I recently got some feedback on my writing. It took the wind out of my sail, and I wondered how to bounce back. Feedback is hard, and when it is unexpected, it can make even the most confident of us question what we are doing. I had to ask myself the following questions:
- Is the feedback true?
- Do I trust the source?
- Did it need to be said?
It wasn’t the feedback I wanted to hear. I know I bring people joy through my stories. But it was true, I trust the person who gave it, and I needed to hear it because ultimately I know I can do better. The feedback was uncomfortable, but necessary. The feedback forced me to reexamine the work and return to it more intentionally. What surprised me was that the feedback did not stop the momentum. It reminded me that action builds confidence.
Realization, Doubt is Natural
Over the past several weeks, I have been building a framework around Reset, Stabilize, Focus, and now Action. Ironically, this week’s feedback forced me to live the final phase in real time. For a day or so, I questioned my writing entirely. I have a philosophy in my work as an architect: after a hard-fought loss in a pursuit, I give myself one day to feel bad, then go back to it. Another piece will come, and with it another chance to improve.
Return to the Foundation
I have always needed an outlet to express my creativity. Right now, writing is my most creative outlet; it doesn’t require much material, other people, or money. It can be accomplished almost anywhere.
Doubt flooded in; there was room for improvement. But the foundation for why I write remained intact. I returned to my framework and, one paragraph at a time, worked on making improvements. The framework gives me something steady to return to. Much like I explored previously in how focus is built through repeated practice. I just needed to open a Word document. I did, and the work continued.
Action Builds Confidence
Marathon training taught me something important: confidence rarely arrives before action. It comes after repeated proof. One mile becomes three. Three becomes six. Eventually, your body recognizes what the mind doubts. In training, there isn’t a 26.2-mile practice. By then, the marathon is simply the continuation of the training. The same is true for writing. What surprised me most was that the doubt faded faster once I returned to the work itself.

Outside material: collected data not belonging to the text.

import Summits.Ventures.Crystal3D.Bulk.CapBoxRectCheck
import Summits.Ventures.Crystal3D.Bulk.CapX2Poly3
import Summits.Ventures.Crystal3D.Bulk.CapX2DataW0625X2
import HarnessLib

/-!
# X2 certificate `certW0625` (level `-0.625`): compiled check `checkII_22lo_110_W0625`

Venture `Crystal3D` (cell `pub-crystal3d`, phase 2; seat typer-bulk). One of the Boolean evaluations behind
`CapX2.noHole_0625` (`CapX2BoxW0625.lean`): the rectangular integer S-procedure tensor-Bernstein check `Bern.checkPos3R`
(`CapBoxRectCheck.lean`, soundness on the standard axioms) of the negated, padded (II) tensor `-(P+λ)` (degrees `(16,16,32)`) on the sub-box
`u ∈ [79/200, 3/5]`, `v ∈ [79/200, 3/5]`, `t ∈ [-1, -5/8]`, evaluated by `native_decide` (compiled code trusted — the
class of the tree's `KissingSearch` parts). One compiled search per file keeps each gate elaboration under its
wall. HONEST FRAMING: a computation; its meaning is given by `Bern.nonneg_of_checkPos3R`.
-/

namespace Summit.Ventures.Crystal3D.CapX2

/-- The check evaluates to `true`. [folklore] -/
theorem checkII_22lo_110_W0625 :
    CapCut.Bern.checkPos3R (CapCut.Bern.pad3R 16 16 32 (scale3 (-1) (pairPolyZ certW0625 lamW0625))) 16 16 32
      (79 / 200) (3 / 5) (79 / 200) (3 / 5) (-1) (-5 / 8) 80 40 64 = true := by
  native_decide

end Summit.Ventures.Crystal3D.CapX2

Identity Follows Repetition
Years ago, I used to write down the roles I hoped to grow into. One of them was a writer. At the time, it felt aspirational. Now, after hundreds of pages, posts, edits, and rewrites, I realized something important: the identity was not built on confidence at first, but on repeated action. “Now I write down ‘best-selling author.’” There is still a lot to learn. The path may not be linear, but every action reinforces identity.
Closing
Setbacks happen; sometimes doubt comes with them, but it does not have to stop the work. The doubt has not disappeared entirely. But returning to the work reminded me that confidence is rarely something we wait for first. More often, action builds confidence long before confidence fully arrives.

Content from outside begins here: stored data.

import Literature.NumberTheory.GaloisRepresentations.CyclotomicCharacterArtinNormProofs
import Literature.NumberTheory.GaloisRepresentations.LubinTateMultiplicativeGroup
import HarnessLib

/-!
# The Lubin–Tate base `(𝒪_F, p, p)` of the multiplicative group over an unramified base of residue
# degree one (`F ≅ ℚ_p`): `IsLTRing (p : 𝒪[F]) p`, and the instance `F = ℚ_p`

Topic `NumberTheory/GaloisRepresentations`; namespace `Literature.NumberTheory.GaloisRepresentations`.
Cell `bsd-print-cf2` (HOME `run/shared/lean/pub/bsd-print-cf2/`), seat `bsd-line-cf2-p1-w7` g7, planner g20's
assignment (2026-08-29T11:51:38Z): **GAP-1** of cf2c-w4 g5's `Cruxes/TwoVariableMainConjAtSplitTwoQuad/
ASSEMBLY-GUIDE-measure-side-w4g5.md` §0 — «`IsLTRing (p : 𝒪[F]) q` = `isLTRing_integer F hp` with `hp : p` is a
uniformizer of `F` (true for `F ≅ ℚ₂; to be supplied from «v unramified»)», the base over which the comparison
`ϑ : Ĝ_m → F_f` of de Shalit I §3.2 (3)–(5) (`LubinTate.compSeries` with `f₀ = (1+X)^p − 1`,
`isLTSeries_one_add_X_pow_sub_one (A := 𝒪[F]) p`) is formed.

RECORD (so that no assembler re-derives it): the tree already holds every ingredient —
`isLTRing_integer F hπ : IsLTRing π (residueFieldCard F)` (`LubinTateField.lean`) for ANY uniformizer `π`,
`Padic.isUniformizer_natCast` (`p` is a uniformizer of `ℚ_p`) and `Padic.residueFieldCard_eq`
(`#𝓀_{ℚ_p} = p`) (`CyclotomicCharacterArtinNormProofs.lean` §4, `LocalFieldPadicProofs.lean`); and the whole
`Ĝ_m`-side over `𝒪_F` with `π = p` — `g = (X+1)^p − 1 ∈ 𝔉_p` (`isLTSeries_X_add_one_pow_sub_one`,
`isLTSeries_cyclotomic`), `[m]_g = (X+1)^m − 1`, the canonical `ϑ = [1]_{g,f}` with `[a]_g ∘ ϑ = ϑ ∘ [a]_f`
injective on points — is `CyclotomicCharacterArtinNormProofs.lean` §§1–3. This file only packages the base:

* `isLTRing_natCast_of_isUniformizer` — `IsLTRing ((p : ℕ) : 𝒪[F]) p` from «`p` is a uniformizer of `F`» and
  `#𝓀_F = p` (i.e. `F/ℚ_p` unramified of residue degree one); `isLTRing_LTCoeff_natCast_of_isUniformizer` — the
  same on the discrete coefficient copy `LTCoeff F`;
* `Padic.isLTRing_natCast_valuationInteger` — `IsLTRing ((p : ℕ) : 𝒪[ℚ_[p]]) p` (Mathlib's `ℚ_[p]` with the
  tree's local-field structure `Padic.isNonarchimedeanLocalField_holds`), `Padic.isLTRing_LTCoeff_natCast`, and
  `Padic.isLTSeries_one_add_X_pow_sub_one_valuationInteger` — `(1+X)^p − 1 ∈ 𝔉_p` over `𝒪[ℚ_[p]]`
  (cf2c-w4 g5's `isLTSeries_one_add_X_pow_sub_one`, any commutative ring, read at `A = 𝒪[ℚ_[p]]`).

No definition, no named fact, no `sorry`. HONEST FRAMING: plumbing for brick (d) of the (Q)-socket; BSD is
not advanced by this file.

## References
* [deShalit1987] E. de Shalit, *Iwasawa theory of elliptic curves with complex multiplication* (1987), I §3.2
  (3)–(5) («The special endomorphism of `Ĝ_m` is of course `[p](S) = pS + ⋯`»).
* [CasselsFrohlichANT1967] J.-P. Serre, *Local class field theory* (Cassels–Fröhlich Ch. VI), §3.3 Example (b),
  §3.5 Prop. 5 Remark 2.
-/

noncomputable section

namespace Literature.NumberTheory.GaloisRepresentations

open ValuativeRel IsNonarchimedeanLocalField LubinTate

section General

variable {F : Type*} [Field F] [ValuativeRel F] [TopologicalSpace F] [IsNonarchimedeanLocalField F]
  {p : ℕ}

/-- **`(𝒪_F, p, p)` is a Lubin–Tate base** when `p` is a uniformizer of `F` and `#𝓀_F = p` (`F/ℚ_p`
unramified of residue degree one, e.g. `F = K_v ≅ ℚ_p` at a split prime): the tree's `isLTRing_integer` with
`q = #𝓀_F` rewritten to `p`. [cite: CasselsFrohlichANT1967, Ch. VI §3.5 Prop. 5, Remark 2] -/
theorem isLTRing_natCast_of_isUniformizer (hπ : (valuation F).IsUniformizer (((p : ℕ) : 𝒪[F]) : F))
    (hq : residueFieldCard F = p) : IsLTRing ((p : ℕ) : 𝒪[F]) p := by
  have h := isLTRing_integer F hπ
  rwa [hq] at h

/-- The same base on the discrete coefficient copy `LTCoeff F` of `𝒪_F` (the currency of the points files).
[cite: CasselsFrohlichANT1967, Ch. VI §3.5 Prop. 5, Remark 2] -/
theorem isLTRing_LTCoeff_natCast_of_isUniformizer (hπ : (valuation F).IsUniformizer (((p : ℕ) : 𝒪[F]) : F))
    (hq : residueFieldCard F = p) : IsLTRing (LTCoeff.of F ((p : ℕ) : 𝒪[F])) p := by
  have h := isLTRing_LTCoeff hπ
  rwa [hq] at h

end General

section Padic

open Field

variable (p : ℕ) [Fact p.Prime]

/-- **GAP-1 for `F = ℚ_p`: `(𝒪_{ℚ_p}, p, p)` is a Lubin–Tate base** — `p` is a uniformizer of `ℚ_p`
(`Padic.isUniformizer_natCast`) and `#𝓀_{ℚ_p} = p` (`Padic.residueFieldCard_eq`), for Mathlib's `ℚ_[p]` with
the tree's local-field structure. [cite: CasselsFrohlichANT1967, Ch. VI §3.3 Example (b)] -/
theorem Padic.isLTRing_natCast_valuationInteger :
    haveI := Padic.isNonarchimedeanLocalField_holds p
    IsLTRing ((p : ℕ) : 𝒪[ℚ_[p]]) p := by
  haveI := Padic.isNonarchimedeanLocalField_holds p
  exact isLTRing_natCast_of_isUniformizer (Padic.isUniformizer_natCast p) (Padic.residueFieldCard_eq p)

/-- The same on the discrete coefficient copy `LTCoeff ℚ_[p]`. [cite: CasselsFrohlichANT1967, Ch. VI §3.3 Example (b)] -/
theorem Padic.isLTRing_LTCoeff_natCast :
    haveI := Padic.isNonarchimedeanLocalField_holds p
    IsLTRing (LTCoeff.of ℚ_[p] ((p : ℕ) : 𝒪[ℚ_[p]])) p := by
  haveI := Padic.isNonarchimedeanLocalField_holds p
  exact isLTRing_LTCoeff_natCast_of_isUniformizer (Padic.isUniformizer_natCast p) (Padic.residueFieldCard_eq p)

/-- `(1+X)^p − 1 ∈ 𝔉_p` over `𝒪[ℚ_[p]]` — the special endomorphism `[p]` of `Ĝ_m` as a Lubin–Tate series for
the base `Padic.isLTRing_natCast_valuationInteger`. [cite: deShalit1987, I §3.2 (3)–(5)] -/
theorem Padic.isLTSeries_one_add_X_pow_sub_one_valuationInteger :
    haveI := Padic.isNonarchimedeanLocalField_holds p
    IsLTSeries ((p : ℕ) : 𝒪[ℚ_[p]]) p ((1 + PowerSeries.X : PowerSeries 𝒪[ℚ_[p]]) ^ p - 1) :=
  isLTSeries_one_add_X_pow_sub_one p

end Padic

end Literature.NumberTheory.GaloisRepresentations

end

This brings me to today’s Star Stunning realizations:
- Examine feedback. Feedback feels different when there is truth inside it. The hard part is being honest enough to recognize it.
- Return to your foundation. Returning to the work matters more than reacting emotionally to a setback. The framework I established for my writing gives me a place to return to, much like the idea that stability comes before clarity.
- Repeated action becomes evidence. At some point, the repetition becomes harder to argue with.
- Momentum builds confidence. Confidence may not return all at once. It rebuilds itself quietly through motion.